**Dataset entries:**
import Summits.HodgeConjecture.HodgeConjecture.Theorems.R90S4OneDimCarrierHOfNotExcluded   -- ★ p863591 (this seat): `isCarrierH_singleton_ofChar_nonsplit_of_notExcluded` (hypothesis-first (APKT-i)); brings ★ p863330 (LK-1D), ★ p863517 (U-ns)
import Summits.HodgeConjecture.HodgeConjecture.Theorems.R90S4OneDimNotExcludedPSMember    -- ★ (EXC-1D) (R90-C131-p01 (g2)): `not_isExcludedPSMember_mk_ofChar`, `…_semilocalComponent`
import HarnessLib

/-!
# R90-TF · S4 (Ch. 13.1–2) · (APKT-i) — «`{⟦ℂ_ξ⟧}` IS A CARRIER at a non-split place», UNCONDITIONAL: LC-APKT clause (i) of FILE A assembled from
# ★ (LK-1D) p863330, ★ (EXC-1D) (R90-C131-p01), ★ (U-ns) p863517 (Rogawski 1990 §13.1 Thm. 13.1.1 (2)–(3) p. 198, p. 199 ¶3, Prop. 13.1.4 p. 199)

Cell `hodgecm-mathlib`, crux H413 (`stmt-HodgeConjecture-24833`, lane `--supports … --as helper`, count-neutral), route of record `HCCMUnconditional`;
programme R90-TF (brief `director/R90-BRIEF.v2.md` 1f40d54518340a35), section S4 = Rogawski Ch. 13.1–2 (base `R90-C131`), RULINGS S4-R19 (3) ∕ S4-R24 (1) ∕ dealer
00:23:44Z (the sequel of the hypothesis-first ★ p863591); hand R90-C131-p04 (g2).  THEOREMS ONLY (no definition, no instance, no notation, no named fact, no `sorry`);
★-only imports; no `Lines` import (L9: FILE A's `IsCarrierH` :155 ∕ FILE B's `IsRogPacketH` :230, `IsExcludedPSMember` :353 met by their UNFOLDED bodies, byte for byte).

WHAT.  `IsCarrierH L v μ {⟦ℂ_ξ⟧} := IsRogPacketH L v {⟦ℂ_ξ⟧} ∧ ¬ IsExceptionalH L v μ {⟦ℂ_ξ⟧} ∧ ∃ σ ∈ {⟦ℂ_ξ⟧}, σ.IsUnitarizable` (A :155) for a smooth character `ξ` of
`H_v = U(Φ₂)(L⁺_v) × U(Φ₁)(L⁺_v)` at a NON-SPLIT `v`, now with the (EXC-1D) letter DISCHARGED by ★ `not_isExcludedPSMember_mk_ofChar` (R90-C131-p01 (g2): a one-dimensional
class is never a constituent of an excluded principal series `i_H(‖·‖^{±1} μ⁻¹, χ₂)` for `μ` continuous and unitary — two-exponent Jacquet argument):
* §1 `isCarrierH_singleton_ofChar_nonsplit (L) (v) (hns) (μ) (hμc) (hμu) (ξ) (hξ)` — abstract currency: `μ : (L ⊗ L⁺_v)^× →* ℂˣ` continuous with `‖μ‖ = 1`;
* §1 `isCarrierH_singleton_ofChar_semilocalComponent (L) (v) (hns) (μω) (hμu) (ξ) (hξ)` — FILE A's currency `μ := μω.semilocalComponent L v` (= A's `muLoc L v μω`,
  an `abbrev`) for a UNITARY Hecke character `μω` (A's frame binder `hμu : μω.IsUnitary`), so that A ED. 5's `stub_R90_S4_lc_aPkt_carrier` is
  `:= isCarrierH_singleton_ofChar_semilocalComponent L v hv μω hμu ξ hξ` BY NAME (the other frame binders of `_lc_aPkt` are not needed).
Both are ★ p863591 `isCarrierH_singleton_ofChar_nonsplit_of_notExcluded` with `hexc` := the ★ (EXC-1D) head.

HONEST LABEL: count-neutral helper (lane `--supports`); it pays clause (i) of ONE of the five open `_lc_*` laws of FILE A (`stub_R90_S4_lc_aPkt`), and only once an A edition
folds it; clause (ii) of LC-APKT («at most one supercuspidal class in the A-fibre») and LC-CARD ∕ SIGN ∕ OVERLAP ∕ UNRAM are GLOBAL (§13.8) and untouched.  HC_CM is proved only
modulo the 7 printed citations (2 remaining named inputs: hLiu418 = `stmt-HodgeConjecture-24832`, h413 = `stmt-HodgeConjecture-24833`) until rung 0 closes.  REL ≠ ★ ≠ BUILT.

## References
* [Rogawski1990] J. D. Rogawski, *Automorphic Representations of Unitary Groups in Three Variables*, Ann. of Math. Stud. 123 (1990): §13.1 Thm. 13.1.1 (2)–(3) p. 198,
  p. 199 ¶3, Prop. 13.1.4 p. 199; §12.1 p. 171; §12.2 p. 173 (the excluded principal series); §4.8 p. 51 (the fixed unitary `μ`).
* [BushnellHenniart2006] C. J. Bushnell, G. Henniart, *The Local Langlands Conjecture for GL(2)* (2006), §1.5, §11.1.
-/

set_option autoImplicit false
-- the mandated namespace repeats the single-problem summit's segment (`HodgeConjecture.HodgeConjecture`)
set_option linter.dupNamespace false

noncomputable section

open NumberField IsDedekindDomain Matrix Topology
open Literature.NumberTheory.Automorphic Literature.NumberTheory.Automorphic.UnitaryGroup
open Literature.NumberTheory.Rogawski1990
open Literature.NumberTheory.GaloisRepresentations (HeckeCharacter)
open scoped MatrixGroups

namespace Summit.HodgeConjecture.HodgeConjecture.R90.S4

variable (L : Type) [Field L] [NumberField L] [IsCMField L] (v : HeightOneSpectrum (𝓞 ↥(maximalRealSubfield L)))
  (hns : ∀ w : PlacesOver L v, IsCMField.complexConj L • w.1 = w.1)

/-! ## §1 (APKT-i), unconditional -/

include hns in
/-- **(APKT-i) — `IsCarrierH L v μ {⟦ℂ_ξ⟧}` (FILE A :155, UNFOLDED) at a non-split `v`**, for `μ : (L ⊗ L⁺_v)^× →* ℂˣ` continuous and unitary and any smooth character `ξ` of
`H_v`: ★ p863591 with the (EXC-1D) letter discharged by ★ `not_isExcludedPSMember_mk_ofChar`. [cite: Rogawski1990, §13.1 Thm. 13.1.1 (2)–(3) p. 198, p. 199 ¶3; §12.1 p. 171] -/
theorem isCarrierH_singleton_ofChar_nonsplit
    (μ : (LocalRing L v)ˣ →* ℂˣ) (hμc : Continuous fun x => ((μ x : ℂˣ) : ℂ)) (hμu : ∀ x, ‖((μ x : ℂˣ) : ℂ)‖ = 1)
    (ξ : ((cmDatum L 2 (Matrix.of fun i j : Fin 2 => if i.val + j.val + 1 = 2 then (1 : L) else 0)).Local v ×
      (cmDatum L 1 (Matrix.of fun i j : Fin 1 => if i.val + j.val + 1 = 1 then (1 : L) else 0)).Local v) →* ℂˣ)
    (hξ : IsOpen ((ξ.ker : Subgroup ((cmDatum L 2 (Matrix.of fun i j : Fin 2 => if i.val + j.val + 1 = 2 then (1 : L) else 0)).Local v ×
      (cmDatum L 1 (Matrix.of fun i j : Fin 1 => if i.val + j.val + 1 = 1 then (1 : L) else 0)).Local v)) :
        Set ((cmDatum L 2 (Matrix.of fun i j : Fin 2 => if i.val + j.val + 1 = 2 then (1 : L) else 0)).Local v ×
      (cmDatum L 1 (Matrix.of fun i j : Fin 1 => if i.val + j.val + 1 = 1 then (1 : L) else 0)).Local v))) :
    -- `IsRogPacketH L v {⟦ℂ_ξ⟧}`, unfolded
    (∃ (O : Finset (IrrClass ((cmDatum L 2 (Matrix.of fun i j : Fin 2 => if i.val + j.val + 1 = 2 then (1 : L) else 0)).Local v)))
        (χ : (cmDatum L 1 (Matrix.of fun i j : Fin 1 => if i.val + j.val + 1 = 1 then (1 : L) else 0)).Local v →* ℂˣ)
        (hχ : IsOpen ((χ.ker : Subgroup ((cmDatum L 1 (Matrix.of fun i j : Fin 1 => if i.val + j.val + 1 = 1 then (1 : L) else 0)).Local v)) :
          Set ((cmDatum L 1 (Matrix.of fun i j : Fin 1 => if i.val + j.val + 1 = 1 then (1 : L) else 0)).Local v))),
        (∃ σ : IrrClass ((cmDatum L 2 (Matrix.of fun i j : Fin 2 => if i.val + j.val + 1 = 2 then (1 : L) else 0)).Local v),
          σ.IsAdmissible ∧ ∀ c, c ∈ O ↔
            ∃ (T : GL (Fin 2) (LocalRing L v)) (a : LocalRing L v) (ha : IsUnit a)
              (h : formCongr (conjLocal L (IsCMField.complexConj L) v) T
                  ((Matrix.of fun i j : Fin 2 => if i.val + j.val + 1 = 2 then (1 : L) else 0).map (algebraMap L (LocalRing L v))) =
                a • (Matrix.of fun i j : Fin 2 => if i.val + j.val + 1 = 2 then (1 : L) else 0).map (algebraMap L (LocalRing L v))),
              c = IrrClass.comap (cmDatumLocalCongr L v T ha h) σ) ∧
        ({IrrClass.mk (SmoothIrrep.ofChar ξ hξ)} :
            Finset (IrrClass ((cmDatum L 2 (Matrix.of fun i j : Fin 2 => if i.val + j.val + 1 = 2 then (1 : L) else 0)).Local v ×
              (cmDatum L 1 (Matrix.of fun i j : Fin 1 => if i.val + j.val + 1 = 1 then (1 : L) else 0)).Local v))) =
          O.map ⟨IrrClass.boxChar χ hχ, IrrClass.boxChar_injective χ hχ⟩) ∧
    -- `¬ IsExceptionalH L v μ {⟦ℂ_ξ⟧}`, unfolded
    (¬ ∃ σ ∈ ({IrrClass.mk (SmoothIrrep.ofChar ξ hξ)} :
          Finset (IrrClass ((cmDatum L 2 (Matrix.of fun i j : Fin 2 => if i.val + j.val + 1 = 2 then (1 : L) else 0)).Local v ×
            (cmDatum L 1 (Matrix.of fun i j : Fin 1 => if i.val + j.val + 1 = 1 then (1 : L) else 0)).Local v))),
      ∃ (χ₁ : (LocalRing L v)ˣ →* ℂˣ) (χ₂ : ↥(normOneUnits (conjLocal L (IsCMField.complexConj L) v)) →* ℂˣ),
        (χ₁ = halfModulusChar (LocalRing L v) ^ 2 * μ⁻¹ ∨ χ₁ = (halfModulusChar (LocalRing L v) ^ 2)⁻¹ * μ⁻¹) ∧
        IsOpen ((χ₂.ker : Subgroup ↥(normOneUnits (conjLocal L (IsCMField.complexConj L) v))) :
          Set ↥(normOneUnits (conjLocal L (IsCMField.complexConj L) v))) ∧
        σ.IsConstituentOf
          (cmPrincipalSeriesH L v
            (torusCharPair (conjLocal L (IsCMField.complexConj L) v) (cmLocalForm L 2 v) (cmLocalForm_eq_over L 2 v) 0 χ₁ χ₂)
            (χ₂.comp (localDet (IsCMField.complexConj L) v (isUnit_antidiagOne_det L 1))))) ∧
    -- `∃ σ ∈ {⟦ℂ_ξ⟧}, σ.IsUnitarizable`
    (∃ σ ∈ ({IrrClass.mk (SmoothIrrep.ofChar ξ hξ)} :
          Finset (IrrClass ((cmDatum L 2 (Matrix.of fun i j : Fin 2 => if i.val + j.val + 1 = 2 then (1 : L) else 0)).Local v ×
            (cmDatum L 1 (Matrix.of fun i j : Fin 1 => if i.val + j.val + 1 = 1 then (1 : L) else 0)).Local v))),
      σ.IsUnitarizable) :=
  isCarrierH_singleton_ofChar_nonsplit_of_notExcluded L v hns μ ξ hξ (not_isExcludedPSMember_mk_ofChar L v hns μ hμc hμu ξ hξ)

include hns in
/-- **(APKT-i) IN FILE A's CURRENCY — `IsCarrierH L v (muLoc L v μω) {⟦ℂ_ξ⟧}` (UNFOLDED; `muLoc L v μω = μω.semilocalComponent L v`) at a non-split `v`** for a UNITARY Hecke
character `μω` (A's frame binder `hμu : μω.IsUnitary`) and any smooth character `ξ` of `H_v`: the fold for A ED. 5's `stub_R90_S4_lc_aPkt_carrier`.
★ p863591 with ★ `not_isExcludedPSMember_mk_ofChar_semilocalComponent`. [cite: Rogawski1990, §13.1 Thm. 13.1.1 (2)–(3) p. 198, Prop. 13.1.4 p. 199; §4.8 p. 51] -/
theorem isCarrierH_singleton_ofChar_semilocalComponent
    (μω : HeckeCharacter L) (hμu : μω.IsUnitary)
    (ξ : ((cmDatum L 2 (Matrix.of fun i j : Fin 2 => if i.val + j.val + 1 = 2 then (1 : L) else 0)).Local v ×
      (cmDatum L 1 (Matrix.of fun i j : Fin 1 => if i.val + j.val + 1 = 1 then (1 : L) else 0)).Local v) →* ℂˣ)
    (hξ : IsOpen ((ξ.ker : Subgroup ((cmDatum L 2 (Matrix.of fun i j : Fin 2 => if i.val + j.val + 1 = 2 then (1 : L) else 0)).Local v ×
      (cmDatum L 1 (Matrix.of fun i j : Fin 1 => if i.val + j.val + 1 = 1 then (1 : L) else 0)).Local v)) :
        Set ((cmDatum L 2 (Matrix.of fun i j : Fin 2 => if i.val + j.val + 1 = 2 then (1 : L) else 0)).Local v ×
      (cmDatum L 1 (Matrix.of fun i j : Fin 1 => if i.val + j.val + 1 = 1 then (1 : L) else 0)).Local v))) :
    -- `IsRogPacketH L v {⟦ℂ_ξ⟧}`, unfolded
    (∃ (O : Finset (IrrClass ((cmDatum L 2 (Matrix.of fun i j : Fin 2 => if i.val + j.val + 1 = 2 then (1 : L) else 0)).Local v)))
        (χ : (cmDatum L 1 (Matrix.of fun i j : Fin 1 => if i.val + j.val + 1 = 1 then (1 : L) else 0)).Local v →* ℂˣ)
        (hχ : IsOpen ((χ.ker : Subgroup ((cmDatum L 1 (Matrix.of fun i j : Fin 1 => if i.val + j.val + 1 = 1 then (1 : L) else 0)).Local v)) :
          Set ((cmDatum L 1 (Matrix.of fun i j : Fin 1 => if i.val + j.val + 1 = 1 then (1 : L) else 0)).Local v))),
        (∃ σ : IrrClass ((cmDatum L 2 (Matrix.of fun i j : Fin 2 => if i.val + j.val + 1 = 2 then (1 : L) else 0)).Local v),
          σ.IsAdmissible ∧ ∀ c, c ∈ O ↔
            ∃ (T : GL (Fin 2) (LocalRing L v)) (a : LocalRing L v) (ha : IsUnit a)
              (h : formCongr (conjLocal L (IsCMField.complexConj L) v) T
                  ((Matrix.of fun i j : Fin 2 => if i.val + j.val + 1 = 2 then (1 : L) else 0).map (algebraMap L (LocalRing L v))) =
                a • (Matrix.of fun i j : Fin 2 => if i.val + j.val + 1 = 2 then (1 : L) else 0).map (algebraMap L (LocalRing L v))),
              c = IrrClass.comap (cmDatumLocalCongr L v T ha h) σ) ∧
        ({IrrClass.mk (SmoothIrrep.ofChar ξ hξ)} :
            Finset (IrrClass ((cmDatum L 2 (Matrix.of fun i j : Fin 2 => if i.val + j.val + 1 = 2 then (1 : L) else 0)).Local v ×
              (cmDatum L 1 (Matrix.of fun i j : Fin 1 => if i.val + j.val + 1 = 1 then (1 : L) else 0)).Local v))) =
          O.map ⟨IrrClass.boxChar χ hχ, IrrClass.boxChar_injective χ hχ⟩) ∧
    -- `¬ IsExceptionalH L v μ {⟦ℂ_ξ⟧}`, unfolded
    (¬ ∃ σ ∈ ({IrrClass.mk (SmoothIrrep.ofChar ξ hξ)} :
          Finset (IrrClass ((cmDatum L 2 (Matrix.of fun i j : Fin 2 => if i.val + j.val + 1 = 2 then (1 : L) else 0)).Local v ×
            (cmDatum L 1 (Matrix.of fun i j : Fin 1 => if i.val + j.val + 1 = 1 then (1 : L) else 0)).Local v))),
      ∃ (χ₁ : (LocalRing L v)ˣ →* ℂˣ) (χ₂ : ↥(normOneUnits (conjLocal L (IsCMField.complexConj L) v)) →* ℂˣ),
        (χ₁ = halfModulusChar (LocalRing L v) ^ 2 * (μω.semilocalComponent L v)⁻¹ ∨ χ₁ = (halfModulusChar (LocalRing L v) ^ 2)⁻¹ * (μω.semilocalComponent L v)⁻¹) ∧
        IsOpen ((χ₂.ker : Subgroup ↥(normOneUnits (conjLocal L (IsCMField.complexConj L) v))) :
          Set ↥(normOneUnits (conjLocal L (IsCMField.complexConj L) v))) ∧
        σ.IsConstituentOf
          (cmPrincipalSeriesH L v
            (torusCharPair (conjLocal L (IsCMField.complexConj L) v) (cmLocalForm L 2 v) (cmLocalForm_eq_over L 2 v) 0 χ₁ χ₂)
            (χ₂.comp (localDet (IsCMField.complexConj L) v (isUnit_antidiagOne_det L 1))))) ∧
    -- `∃ σ ∈ {⟦ℂ_ξ⟧}, σ.IsUnitarizable`
    (∃ σ ∈ ({IrrClass.mk (SmoothIrrep.ofChar ξ hξ)} :
          Finset (IrrClass ((cmDatum L 2 (Matrix.of fun i j : Fin 2 => if i.val + j.val + 1 = 2 then (1 : L) else 0)).Local v ×
            (cmDatum L 1 (Matrix.of fun i j : Fin 1 => if i.val + j.val + 1 = 1 then (1 : L) else 0)).Local v))),
      σ.IsUnitarizable) :=
  isCarrierH_singleton_ofChar_nonsplit_of_notExcluded L v hns (μω.semilocalComponent L v) ξ hξ
    (not_isExcludedPSMember_mk_ofChar_semilocalComponent L v hns μω hμu ξ hξ)

end Summit.HodgeConjecture.HodgeConjecture.R90.S4

end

**Task statement:** In the data above, find the line with "[Rogawski1990] J. D." and the line with "A :155, UNFOLDED)". Retype both, plus every line between them, exactly.

**The answer:**
* [Rogawski1990] J. D. Rogawski, *Automorphic Representations of Unitary Groups in Three Variables*, Ann. of Math. Stud. 123 (1990): §13.1 Thm. 13.1.1 (2)–(3) p. 198,
  p. 199 ¶3, Prop. 13.1.4 p. 199; §12.1 p. 171; §12.2 p. 173 (the excluded principal series); §4.8 p. 51 (the fixed unitary `μ`).
* [BushnellHenniart2006] C. J. Bushnell, G. Henniart, *The Local Langlands Conjecture for GL(2)* (2006), §1.5, §11.1.
-/

set_option autoImplicit false
-- the mandated namespace repeats the single-problem summit's segment (`HodgeConjecture.HodgeConjecture`)
set_option linter.dupNamespace false

noncomputable section

open NumberField IsDedekindDomain Matrix Topology
open Literature.NumberTheory.Automorphic Literature.NumberTheory.Automorphic.UnitaryGroup
open Literature.NumberTheory.Rogawski1990
open Literature.NumberTheory.GaloisRepresentations (HeckeCharacter)
open scoped MatrixGroups

namespace Summit.HodgeConjecture.HodgeConjecture.R90.S4

variable (L : Type) [Field L] [NumberField L] [IsCMField L] (v : HeightOneSpectrum (𝓞 ↥(maximalRealSubfield L)))
  (hns : ∀ w : PlacesOver L v, IsCMField.complexConj L • w.1 = w.1)

/-! ## §1 (APKT-i), unconditional -/

include hns in
/-- **(APKT-i) — `IsCarrierH L v μ {⟦ℂ_ξ⟧}` (FILE A :155, UNFOLDED) at a non-split `v`**, for `μ : (L ⊗ L⁺_v)^× →* ℂˣ` continuous and unitary and any smooth character `ξ` of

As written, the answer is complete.